Content starts

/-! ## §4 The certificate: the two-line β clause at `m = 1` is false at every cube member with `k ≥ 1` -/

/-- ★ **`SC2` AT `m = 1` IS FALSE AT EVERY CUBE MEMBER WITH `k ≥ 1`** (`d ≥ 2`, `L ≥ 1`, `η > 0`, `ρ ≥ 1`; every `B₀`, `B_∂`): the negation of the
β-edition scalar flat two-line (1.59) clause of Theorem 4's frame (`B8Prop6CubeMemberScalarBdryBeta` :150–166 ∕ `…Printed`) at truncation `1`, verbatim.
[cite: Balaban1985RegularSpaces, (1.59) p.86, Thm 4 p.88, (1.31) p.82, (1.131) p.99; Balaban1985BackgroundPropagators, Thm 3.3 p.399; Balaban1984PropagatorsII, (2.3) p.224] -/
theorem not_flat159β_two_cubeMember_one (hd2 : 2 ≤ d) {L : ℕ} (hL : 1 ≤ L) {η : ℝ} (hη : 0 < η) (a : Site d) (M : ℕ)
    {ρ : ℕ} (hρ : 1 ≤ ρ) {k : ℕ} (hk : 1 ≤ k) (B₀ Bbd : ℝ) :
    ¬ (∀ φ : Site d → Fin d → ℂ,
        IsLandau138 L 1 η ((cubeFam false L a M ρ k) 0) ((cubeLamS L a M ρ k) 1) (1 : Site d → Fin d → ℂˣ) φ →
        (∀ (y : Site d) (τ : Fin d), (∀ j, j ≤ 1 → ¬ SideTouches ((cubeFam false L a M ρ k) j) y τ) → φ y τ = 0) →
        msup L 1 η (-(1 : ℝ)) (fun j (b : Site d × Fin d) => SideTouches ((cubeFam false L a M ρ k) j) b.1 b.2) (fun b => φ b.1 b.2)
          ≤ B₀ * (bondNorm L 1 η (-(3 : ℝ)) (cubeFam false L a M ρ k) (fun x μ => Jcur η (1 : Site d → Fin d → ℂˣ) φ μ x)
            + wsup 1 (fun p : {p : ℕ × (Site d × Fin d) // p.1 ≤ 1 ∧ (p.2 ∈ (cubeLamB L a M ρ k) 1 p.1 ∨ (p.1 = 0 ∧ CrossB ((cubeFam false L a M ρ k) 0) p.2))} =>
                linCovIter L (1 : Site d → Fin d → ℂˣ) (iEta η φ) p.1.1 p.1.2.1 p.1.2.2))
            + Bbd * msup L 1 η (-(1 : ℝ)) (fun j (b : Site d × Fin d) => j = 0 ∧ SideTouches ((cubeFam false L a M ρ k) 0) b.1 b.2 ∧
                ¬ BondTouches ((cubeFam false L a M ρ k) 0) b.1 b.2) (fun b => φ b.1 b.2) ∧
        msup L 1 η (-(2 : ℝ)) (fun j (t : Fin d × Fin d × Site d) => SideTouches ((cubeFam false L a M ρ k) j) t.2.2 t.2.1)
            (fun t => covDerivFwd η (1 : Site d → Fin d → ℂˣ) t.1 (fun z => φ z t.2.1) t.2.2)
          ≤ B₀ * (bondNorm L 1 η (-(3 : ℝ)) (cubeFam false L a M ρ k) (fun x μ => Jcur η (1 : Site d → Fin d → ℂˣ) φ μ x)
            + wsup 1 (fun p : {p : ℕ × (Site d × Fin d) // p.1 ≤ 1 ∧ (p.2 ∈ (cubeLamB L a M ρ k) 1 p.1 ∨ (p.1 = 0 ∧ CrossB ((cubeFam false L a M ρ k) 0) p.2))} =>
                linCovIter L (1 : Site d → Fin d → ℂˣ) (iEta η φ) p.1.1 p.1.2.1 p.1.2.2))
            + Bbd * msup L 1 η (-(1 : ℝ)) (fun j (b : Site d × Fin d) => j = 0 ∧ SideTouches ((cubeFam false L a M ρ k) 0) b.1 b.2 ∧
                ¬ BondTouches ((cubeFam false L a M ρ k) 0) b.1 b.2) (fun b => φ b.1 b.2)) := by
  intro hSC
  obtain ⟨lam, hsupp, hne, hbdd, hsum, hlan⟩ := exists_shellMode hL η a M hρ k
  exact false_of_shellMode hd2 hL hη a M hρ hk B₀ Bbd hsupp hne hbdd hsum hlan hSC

Content ends
Content starts

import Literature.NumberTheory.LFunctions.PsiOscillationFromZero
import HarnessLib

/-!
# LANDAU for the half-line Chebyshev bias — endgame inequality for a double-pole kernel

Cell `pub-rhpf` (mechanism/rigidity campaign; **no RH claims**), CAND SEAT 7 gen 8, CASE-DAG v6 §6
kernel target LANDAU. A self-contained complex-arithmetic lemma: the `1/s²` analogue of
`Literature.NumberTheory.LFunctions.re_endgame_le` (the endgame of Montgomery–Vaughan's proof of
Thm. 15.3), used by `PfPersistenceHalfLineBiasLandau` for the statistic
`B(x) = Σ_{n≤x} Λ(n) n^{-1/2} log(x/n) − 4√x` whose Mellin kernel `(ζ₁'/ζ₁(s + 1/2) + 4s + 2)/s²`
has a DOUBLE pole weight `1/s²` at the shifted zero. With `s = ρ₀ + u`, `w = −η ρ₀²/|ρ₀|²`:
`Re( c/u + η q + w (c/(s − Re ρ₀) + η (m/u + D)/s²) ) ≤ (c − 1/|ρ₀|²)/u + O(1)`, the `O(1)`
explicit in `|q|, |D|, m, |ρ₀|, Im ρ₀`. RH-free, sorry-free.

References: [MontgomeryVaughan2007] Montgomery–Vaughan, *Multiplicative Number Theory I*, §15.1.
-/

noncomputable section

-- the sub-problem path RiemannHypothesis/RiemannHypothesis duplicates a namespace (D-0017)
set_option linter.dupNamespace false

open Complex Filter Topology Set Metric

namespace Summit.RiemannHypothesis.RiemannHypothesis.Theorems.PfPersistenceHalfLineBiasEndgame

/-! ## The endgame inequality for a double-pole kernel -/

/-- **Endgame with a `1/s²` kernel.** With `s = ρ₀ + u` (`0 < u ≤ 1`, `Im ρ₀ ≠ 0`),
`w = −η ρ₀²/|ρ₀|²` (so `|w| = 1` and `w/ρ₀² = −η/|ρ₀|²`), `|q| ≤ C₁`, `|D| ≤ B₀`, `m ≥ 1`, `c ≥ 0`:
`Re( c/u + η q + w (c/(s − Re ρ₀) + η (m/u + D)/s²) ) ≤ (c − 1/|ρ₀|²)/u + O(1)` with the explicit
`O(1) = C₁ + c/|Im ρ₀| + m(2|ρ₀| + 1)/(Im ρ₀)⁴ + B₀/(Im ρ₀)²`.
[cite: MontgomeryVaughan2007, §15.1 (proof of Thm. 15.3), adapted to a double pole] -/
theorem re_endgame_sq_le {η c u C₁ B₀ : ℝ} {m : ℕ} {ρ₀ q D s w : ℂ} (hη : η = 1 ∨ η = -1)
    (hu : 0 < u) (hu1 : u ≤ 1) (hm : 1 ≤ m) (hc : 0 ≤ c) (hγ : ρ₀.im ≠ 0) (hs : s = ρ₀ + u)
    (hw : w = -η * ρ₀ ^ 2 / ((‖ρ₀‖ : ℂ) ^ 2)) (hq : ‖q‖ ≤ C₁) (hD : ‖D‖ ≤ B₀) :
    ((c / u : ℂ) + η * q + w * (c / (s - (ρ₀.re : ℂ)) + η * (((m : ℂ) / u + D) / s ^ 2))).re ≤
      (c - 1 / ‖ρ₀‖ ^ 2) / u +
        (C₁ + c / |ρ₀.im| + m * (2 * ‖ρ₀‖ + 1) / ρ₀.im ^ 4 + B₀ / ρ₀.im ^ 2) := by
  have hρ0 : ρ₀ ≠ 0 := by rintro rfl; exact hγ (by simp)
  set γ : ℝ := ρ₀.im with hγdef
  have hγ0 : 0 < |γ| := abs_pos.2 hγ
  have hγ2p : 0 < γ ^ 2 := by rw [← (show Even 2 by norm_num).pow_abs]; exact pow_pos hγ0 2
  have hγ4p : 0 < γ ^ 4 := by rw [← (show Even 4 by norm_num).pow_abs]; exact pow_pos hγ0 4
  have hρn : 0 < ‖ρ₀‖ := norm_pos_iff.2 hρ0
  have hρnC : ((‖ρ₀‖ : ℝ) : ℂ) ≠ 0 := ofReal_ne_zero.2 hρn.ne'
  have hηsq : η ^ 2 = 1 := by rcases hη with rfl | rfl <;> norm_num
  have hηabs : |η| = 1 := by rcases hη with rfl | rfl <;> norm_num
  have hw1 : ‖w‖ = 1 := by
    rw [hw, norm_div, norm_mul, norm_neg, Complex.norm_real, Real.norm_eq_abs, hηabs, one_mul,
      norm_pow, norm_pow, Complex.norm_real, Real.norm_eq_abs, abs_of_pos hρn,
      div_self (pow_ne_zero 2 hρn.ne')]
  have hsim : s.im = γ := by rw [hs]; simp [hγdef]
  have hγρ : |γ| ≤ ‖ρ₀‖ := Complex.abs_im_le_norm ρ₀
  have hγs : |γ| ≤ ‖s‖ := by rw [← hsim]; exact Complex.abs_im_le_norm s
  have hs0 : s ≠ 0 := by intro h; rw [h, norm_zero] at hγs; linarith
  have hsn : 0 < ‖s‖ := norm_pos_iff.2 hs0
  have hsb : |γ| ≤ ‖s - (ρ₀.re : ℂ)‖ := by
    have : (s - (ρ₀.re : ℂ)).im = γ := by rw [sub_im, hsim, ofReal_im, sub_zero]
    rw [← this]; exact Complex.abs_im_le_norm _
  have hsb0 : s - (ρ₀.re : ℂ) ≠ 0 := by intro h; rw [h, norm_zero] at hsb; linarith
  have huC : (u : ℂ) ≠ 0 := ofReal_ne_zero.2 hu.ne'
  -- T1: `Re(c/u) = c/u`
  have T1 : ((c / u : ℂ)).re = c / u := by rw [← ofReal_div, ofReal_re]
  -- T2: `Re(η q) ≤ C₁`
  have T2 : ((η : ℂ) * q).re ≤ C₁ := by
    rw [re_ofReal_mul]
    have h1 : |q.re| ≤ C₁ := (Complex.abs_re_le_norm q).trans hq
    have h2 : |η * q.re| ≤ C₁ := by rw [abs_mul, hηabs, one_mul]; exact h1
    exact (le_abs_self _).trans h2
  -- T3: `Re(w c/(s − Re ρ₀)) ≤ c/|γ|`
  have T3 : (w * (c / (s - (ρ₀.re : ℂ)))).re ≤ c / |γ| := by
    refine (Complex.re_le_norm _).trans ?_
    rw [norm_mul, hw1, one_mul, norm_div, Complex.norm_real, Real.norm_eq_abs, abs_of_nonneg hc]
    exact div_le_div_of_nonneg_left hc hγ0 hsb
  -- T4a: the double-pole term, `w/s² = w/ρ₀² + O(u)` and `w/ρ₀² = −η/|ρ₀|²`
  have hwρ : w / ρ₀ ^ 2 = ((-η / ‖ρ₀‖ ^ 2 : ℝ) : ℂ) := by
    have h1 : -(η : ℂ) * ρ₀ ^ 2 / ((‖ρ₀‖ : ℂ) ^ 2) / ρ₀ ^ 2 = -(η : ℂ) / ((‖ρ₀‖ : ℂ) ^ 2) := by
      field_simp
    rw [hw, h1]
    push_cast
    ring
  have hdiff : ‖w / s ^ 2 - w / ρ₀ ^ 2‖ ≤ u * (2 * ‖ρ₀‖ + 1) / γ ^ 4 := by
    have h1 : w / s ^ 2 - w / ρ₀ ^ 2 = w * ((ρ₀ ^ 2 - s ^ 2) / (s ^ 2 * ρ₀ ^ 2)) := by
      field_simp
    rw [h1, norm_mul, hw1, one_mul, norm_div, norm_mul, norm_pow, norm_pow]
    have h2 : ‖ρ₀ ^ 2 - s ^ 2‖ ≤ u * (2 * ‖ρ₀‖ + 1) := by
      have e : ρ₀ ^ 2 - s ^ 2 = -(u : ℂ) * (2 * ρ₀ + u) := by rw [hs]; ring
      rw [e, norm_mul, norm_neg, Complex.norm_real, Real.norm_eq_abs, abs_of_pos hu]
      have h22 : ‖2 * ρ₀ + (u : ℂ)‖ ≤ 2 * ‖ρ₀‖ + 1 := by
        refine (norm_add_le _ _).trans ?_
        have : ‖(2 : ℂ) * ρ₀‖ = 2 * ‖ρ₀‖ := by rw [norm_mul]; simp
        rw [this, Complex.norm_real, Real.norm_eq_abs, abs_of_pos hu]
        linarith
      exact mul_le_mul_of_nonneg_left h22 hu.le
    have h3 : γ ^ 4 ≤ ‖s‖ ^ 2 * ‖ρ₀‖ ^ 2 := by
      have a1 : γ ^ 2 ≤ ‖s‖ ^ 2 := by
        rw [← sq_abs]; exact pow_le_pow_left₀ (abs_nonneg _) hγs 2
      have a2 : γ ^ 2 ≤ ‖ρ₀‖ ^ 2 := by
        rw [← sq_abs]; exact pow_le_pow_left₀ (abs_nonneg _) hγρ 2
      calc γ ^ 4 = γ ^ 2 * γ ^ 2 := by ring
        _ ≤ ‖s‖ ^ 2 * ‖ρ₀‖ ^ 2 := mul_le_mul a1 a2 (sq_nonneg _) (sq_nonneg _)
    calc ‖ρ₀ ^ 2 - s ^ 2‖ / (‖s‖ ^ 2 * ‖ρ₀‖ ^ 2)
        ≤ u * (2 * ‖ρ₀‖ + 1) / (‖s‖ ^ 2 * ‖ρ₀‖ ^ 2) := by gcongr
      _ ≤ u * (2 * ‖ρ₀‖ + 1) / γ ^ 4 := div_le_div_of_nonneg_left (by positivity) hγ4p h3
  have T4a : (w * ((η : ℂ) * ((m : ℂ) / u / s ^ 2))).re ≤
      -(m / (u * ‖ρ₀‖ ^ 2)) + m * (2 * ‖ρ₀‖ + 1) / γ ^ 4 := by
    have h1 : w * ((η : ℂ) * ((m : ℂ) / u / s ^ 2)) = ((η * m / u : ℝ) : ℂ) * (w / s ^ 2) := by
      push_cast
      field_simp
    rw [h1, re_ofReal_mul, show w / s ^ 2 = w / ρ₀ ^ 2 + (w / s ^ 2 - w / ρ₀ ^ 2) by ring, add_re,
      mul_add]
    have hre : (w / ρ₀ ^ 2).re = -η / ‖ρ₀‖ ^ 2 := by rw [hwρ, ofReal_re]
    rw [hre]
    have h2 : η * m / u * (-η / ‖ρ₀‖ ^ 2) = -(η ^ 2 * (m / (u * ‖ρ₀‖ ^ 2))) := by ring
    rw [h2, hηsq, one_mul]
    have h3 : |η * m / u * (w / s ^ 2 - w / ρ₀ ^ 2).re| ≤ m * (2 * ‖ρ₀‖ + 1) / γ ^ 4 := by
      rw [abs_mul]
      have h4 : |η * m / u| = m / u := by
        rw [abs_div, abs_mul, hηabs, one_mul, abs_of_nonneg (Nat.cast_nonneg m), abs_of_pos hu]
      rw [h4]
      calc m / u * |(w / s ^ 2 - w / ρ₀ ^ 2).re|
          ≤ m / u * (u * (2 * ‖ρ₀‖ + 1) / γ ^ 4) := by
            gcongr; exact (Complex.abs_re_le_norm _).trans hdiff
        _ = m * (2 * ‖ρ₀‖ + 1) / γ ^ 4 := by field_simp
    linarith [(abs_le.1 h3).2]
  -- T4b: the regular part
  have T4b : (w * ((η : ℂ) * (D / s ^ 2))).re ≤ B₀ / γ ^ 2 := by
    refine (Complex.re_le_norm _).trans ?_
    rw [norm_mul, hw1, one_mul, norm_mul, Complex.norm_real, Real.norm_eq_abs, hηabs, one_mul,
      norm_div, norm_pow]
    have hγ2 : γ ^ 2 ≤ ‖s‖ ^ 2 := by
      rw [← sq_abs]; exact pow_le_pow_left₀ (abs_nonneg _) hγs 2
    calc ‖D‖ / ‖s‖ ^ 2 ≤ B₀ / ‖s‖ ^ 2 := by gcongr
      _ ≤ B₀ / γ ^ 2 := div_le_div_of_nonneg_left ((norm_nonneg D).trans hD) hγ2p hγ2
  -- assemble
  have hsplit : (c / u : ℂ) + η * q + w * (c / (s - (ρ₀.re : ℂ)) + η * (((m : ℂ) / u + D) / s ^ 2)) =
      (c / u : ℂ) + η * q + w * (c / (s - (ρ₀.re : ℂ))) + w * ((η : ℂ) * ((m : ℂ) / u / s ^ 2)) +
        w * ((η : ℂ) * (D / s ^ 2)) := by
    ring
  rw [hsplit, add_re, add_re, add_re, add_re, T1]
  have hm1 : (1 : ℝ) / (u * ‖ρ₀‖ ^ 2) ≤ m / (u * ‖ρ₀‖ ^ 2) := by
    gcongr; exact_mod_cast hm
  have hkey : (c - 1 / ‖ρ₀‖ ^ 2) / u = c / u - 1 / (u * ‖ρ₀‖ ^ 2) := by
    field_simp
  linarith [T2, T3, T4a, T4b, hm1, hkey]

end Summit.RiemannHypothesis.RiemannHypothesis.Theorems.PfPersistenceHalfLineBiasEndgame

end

Content ends

* Problem details:
Would you copy out exactly the lines above that start at the one containing "Theory I*, §15.1." and end at the one containing "open Complex Filter Topology Set Metric", inclusive?

* Expected answer:
References: [MontgomeryVaughan2007] Montgomery–Vaughan, *Multiplicative Number Theory I*, §15.1.
-/

noncomputable section

-- the sub-problem path RiemannHypothesis/RiemannHypothesis duplicates a namespace (D-0017)
set_option linter.dupNamespace false

open Complex Filter Topology Set Metric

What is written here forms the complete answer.